Appearance-based interaction has been used at the Lab before, both in AR Micromachines and PhobiAR. Flaws in these applications have motivated my work on advanced tracking and modeling. AR Micromachines did not allow for dynamic interaction – a car could be picked up, but because the motion of the hand was not known, friction could not be simulated between the car and the hand. PhobiAR introduced tracking for dynamic interaction, but it really only tracked objects in 2D. I’ll show you what I mean.. As soon as the hand is flipped the tracking fails and the illusion of realistic interaction is broken. 3D tracking was required to make the interaction in both of these applications more realistic
Another issue with typical AR applications is the handling of occlusion. The Kinect allows a model of the environment to be developed, which can help in determining whether a real object is in front of a virtual one. Micromachines had good success by assuming a situation such as that shown on the right, with all objects in the scene in contact with the ground. This was a fair assumption when most of the objects were books etc. However, in PhobiAR the user’s hands were often above the ground, more like the scene on the left. The thing to notice is that these two scenes are indistinguishable from the Kinect’s point of view, but completely different from the observer’s point of view. The main problem is that we don’t know enough about the shape real-world objects to handle occlusion properly. My work aims to model real-world objects by combining views of the objects across multiple frames, allowing better occlusion.

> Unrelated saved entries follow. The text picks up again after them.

/-- **u020 holds**: with `N(s) = (P′₁)ˢ − 2(P′₂)ˢ + (P′₃)ˢ = e^{sA} − 2e^{sB} + e^{sC}` (tree `texp3`,
`A, B, C = 0.504, 0.502, 0.5 × log P`), `N(0) = 0` and `N′(0) = A − 2B + C = 0`, so
`g := dslope (dslope N 0) 0` is entire, equals `N(s)/s²` off `0`, and
`g(0) = N″(0)/2 = (A² − 2B² + C²)/2 = (log P/500)²` (tree `deriv_deriv_texp3`,
`Literature.Analysis.Complex.iterate_dslope_apply_eq_iteratedDeriv_div`). The blanket (A) is not used.
[cite: Zhang2022LandauSiegel, §10 p. 56, tex L2836] -/
theorem step10u020_holds : Step10u020 := by
  refine ⟨0, fun D _ χ _ _ _ _ => ?_⟩
  have hP : 0 < bigP D := Real.exp_pos _
  have h1 : 0 < Pp1 D := Real.rpow_pos_of_pos hP _
  have h2 : 0 < Pp2 D := Real.rpow_pos_of_pos hP _
  have h3 : 0 < Pp3 D := Real.rpow_pos_of_pos hP _
  set A : ℂ := (Real.log (Pp1 D) : ℂ) with hA
  set B : ℂ := (Real.log (Pp2 D) : ℂ) with hB
  set C : ℂ := (Real.log (Pp3 D) : ℂ) with hC
  set N : ℂ → ℂ := texp3 A B C with hN
  have hNd : Differentiable ℂ N := differentiable_texp3 A B C
  have hA' : Real.log (Pp1 D) = 0.504 * Real.log (bigP D) := by rw [Pp1, Real.log_rpow hP]
  have hB' : Real.log (Pp2 D) = 0.502 * Real.log (bigP D) := by rw [Pp2, Real.log_rpow hP]
  have hC' : Real.log (Pp3 D) = 0.5 * Real.log (bigP D) := by rw [Pp3, Real.log_rpow hP]
  have hlin : A - 2 * B + C = 0 := by
    rw [hA, hB, hC, hA', hB', hC']; push_cast; ring
  have hsq : (A ^ 2 - 2 * B ^ 2 + C ^ 2) / 2 = (((Real.log (bigP D) / 500) ^ 2 : ℝ) : ℂ) := by
    rw [hA, hB, hC, hA', hB', hC']; push_cast; ring
  have hNum : ∀ s : ℂ, (Pp1 D : ℂ) ^ s - 2 * (Pp2 D : ℂ) ^ s + (Pp3 D : ℂ) ^ s = N s := by
    intro s
    rw [hN, texp3, cpow_ofReal_eq_texp1 h1, cpow_ofReal_eq_texp1 h2, cpow_ofReal_eq_texp1 h3]
    rfl
  have hN0 : N 0 = 0 := by rw [hN, texp3]; simp; norm_num
  have hN1 : deriv N 0 = 0 := by
    rw [hN, deriv_texp3]
    simp only [zero_mul, Complex.exp_zero, mul_one]
    linear_combination hlin
  refine ⟨dslope (dslope N 0) 0, differentiable_dslope (differentiable_dslope hNd 0) 0, ?_, ?_⟩
  · intro s hs
    rw [dslope_of_ne _ hs, slope_def_field, dslope_of_ne _ hs, slope_def_field, dslope_same, hN0, hN1,
      ← hNum s]
    field_simp
    ring
  · have key := Literature.Analysis.Complex.iterate_dslope_apply_eq_iteratedDeriv_div
      (f := N) (ρ := 0) Filter.univ_mem hNd.differentiableOn 2
    have hit : (Function.swap dslope (0 : ℂ))^[2] N = dslope (dslope N 0) 0 := by
      simp [Function.iterate_succ, Function.comp, Function.swap]
    rw [hit] at key
    rw [key]
    have hd2 : iteratedDeriv 2 N = deriv (deriv N) := by
      rw [show (2 : ℕ) = 1 + 1 from rfl, iteratedDeriv_succ, iteratedDeriv_one]
    rw [hd2, hN, deriv_deriv_texp3, ← hsq]
    norm_num [Nat.factorial]

/-- `Step10u020` — `_holds` alias of `step10u020_holds` above under the fact's exact name (appended
2026-08-28, D-0026 bookkeeping: the proof term is the existing theorem of this file; no statement,
definition or attribute is edited; no new named fact; the ledger's debt table listed the fact
unproved). [cite: Zhang2022LandauSiegel, §10 p. 56, tex L2836] -/
theorem _root_.Literature.NumberTheory.LFunctions.Zhang2022.Typed.Sec10A.Step10u020_holds :
    Step10u020 :=
  _root_.Literature.NumberTheory.LFunctions.Zhang2022.Typed.Sec10A.step10u020_holds

end RemovableSingularity

/-! ## Wave 2b (theorem-only append): "This yields (10.8)", "These yield (10.9) and (10.10)" as kernel
edges, and Lemma 10.2 from its displayed steps modulo (10.11) -/

section YieldsB

variable (c' : ℝ)

/-- `log P = 𝓛⁹ ≠ 0` once `D ≥ 2`. [cite: Zhang2022LandauSiegel, §2 (2.6)] -/
private theorem log_bigP_ne_zero {D : ℕ} (hD : 2 ≤ D) : Real.log (bigP D) ≠ 0 := by
  have hlog : 0 < Real.log D := Real.log_pos (by exact_mod_cast hD)
  rw [log_bigP]
  exact (pow_pos hlog 9).ne'

/-- For real `b, y > 0`: the three-term numerator over `yˢ` is the tree's `texp3` at the logs.
[cite: Zhang2022LandauSiegel, §10 (10.6)] -/
private theorem num3_div_eq_texp3 (D : ℕ) {y : ℝ} (hy : 0 < y) (s : ℂ) :
    ((Pp1 D : ℂ) ^ s - 2 * (Pp2 D : ℂ) ^ s + (Pp3 D : ℂ) ^ s) / (y : ℂ) ^ s =
      texp3 (Real.log (Pp1 D / y)) (Real.log (Pp2 D / y)) (Real.log (Pp3 D / y)) s := by
  have h1 : 0 < Pp1 D := Real.rpow_pos_of_pos (Real.exp_pos _) _
  have h2 : 0 < Pp2 D := Real.rpow_pos_of_pos (Real.exp_pos _) _
  have h3 : 0 < Pp3 D := Real.rpow_pos_of_pos (Real.exp_pos _) _
  rw [texp3, add_div, sub_div, mul_div_assoc, cpow_div_cpow_ofReal h1 hy, cpow_div_cpow_ofReal h2 hy,
    cpow_div_cpow_ofReal h3 hy]

/-- For real `b, y > 0`: the two-term numerator over `yˢ` is `texp2`. [cite: Zhang2022LandauSiegel, §10 (10.7)] -/
private theorem num2_div_eq_texp2 (D : ℕ) {y : ℝ} (hy : 0 < y) (s : ℂ) :
    ((Pp1 D : ℂ) ^ s - 2 * (Pp2 D : ℂ) ^ s) / (y : ℂ) ^ s =
      texp2 (Real.log (Pp1 D / y)) (Real.log (Pp2 D / y)) s := by
  have h1 : 0 < Pp1 D := Real.rpow_pos_of_pos (Real.exp_pos _) _
  have h2 : 0 < Pp2 D := Real.rpow_pos_of_pos (Real.exp_pos _) _
  rw [texp2, sub_div, mul_div_assoc, cpow_div_cpow_ofReal h1 hy, cpow_div_cpow_ofReal h2 hy]

/-- The residue behind (10.8), in the manuscript's variables: on any circle around `0`,
`(2πi)⁻¹∮ (β_{j+1}+s)(β_{j+2}+s)s⁻¹ ((P′₁)ˢ − 2(P′₂)ˢ + (P′₃)ˢ)(dr)⁻ˢ s⁻² ds = β_{j+1}β_{j+2}(log P/500)²`
(tree `lemma102_range1`, `tent_sq3`). [cite: Zhang2022LandauSiegel, §10 (10.8), p. 56, tex L2831–L2839] -/
theorem residue102a_eq (D j : ℕ) {y : ℝ} (hy : 0 < y) {ρ : ℝ} (hρ : 0 < ρ) :
    (2 * π * I)⁻¹ * (∮ s in C(0, ρ),
        (betaJ c' D (j + 1) + s) * (betaJ c' D (j + 2) + s) / s *
          (((Pp1 D : ℂ) ^ s - 2 * (Pp2 D : ℂ) ^ s + (Pp3 D : ℂ) ^ s) / (y : ℂ) ^ s) / s ^ 2) =
      betaJ c' D (j + 1) * betaJ c' D (j + 2) *
        (((Real.log (bigP D) / 500) ^ 2 : ℝ) : ℂ) := by
  have h0 : (0 : ℂ) ∈ ball (0 : ℂ) ρ := mem_ball_self hρ
  have hP1 : Ppow (ell D ^ 9) 0.504 = Pp1 D := (bigP_rpow_eq_Ppow D 0.504).symm
  have hP2 : Ppow (ell D ^ 9) 0.502 = Pp2 D := (bigP_rpow_eq_Ppow D 0.502).symm
  have hP3 : Ppow (ell D ^ 9) 0.5 = Pp3 D := (bigP_rpow_eq_Ppow D 0.5).symm
  have key := lemma102_range1 (betaJ c' D (j + 1)) (betaJ c' D (j + 2)) (Λ := ell D ^ 9) hy h0
  rw [hP1, hP2, hP3] at key
  have hfun : (fun s : ℂ => (betaJ c' D (j + 1) + s) * (betaJ c' D (j + 2) + s) / s *
        (((Pp1 D : ℂ) ^ s - 2 * (Pp2 D : ℂ) ^ s + (Pp3 D : ℂ) ^ s) / (y : ℂ) ^ s) / s ^ 2) =
      fun s => (betaJ c' D (j + 1) + s) * (betaJ c' D (j + 2) + s) / s *
        texp3 (Real.log (Pp1 D / y)) (Real.log (Pp2 D / y)) (Real.log (Pp3 D / y)) s / s ^ 2 := by
    funext s
    rw [num3_div_eq_texp3 D hy s]
  rw [hfun, key, log_bigP]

The gesture library will provide a C++ API for real-time recognition and tracking of hands and rigid-body objects in 3D environments. The library will support usage of single and multiple depth sensing cameras. Collision detection and physics simulation will be integrated for realistic physical interaction. Finally, learning algorithms will be implemented for recognizing hand gestures.
The library will support usage of single and multiple depth sensing cameras. Aim for general consumer hardware.
Interaction between real objects and the virtual balls was achieved by representing objects as collections of spheres. The location of the spheres was determined by the modeling stage while their motion was found during tracking. I used the Bullet physics engine for physics simulation.
The AR scene was rendered using OpenSceneGraph. Because the Kinect’s viewpoint was also the user’s viewpoint, realistic occlusion was possible using the Kinect’s depth data. I did not have time to experiment with using the object models to improve occlusion from other viewpoints. Also, the addition of shadows could have significantly improved the realism of the application.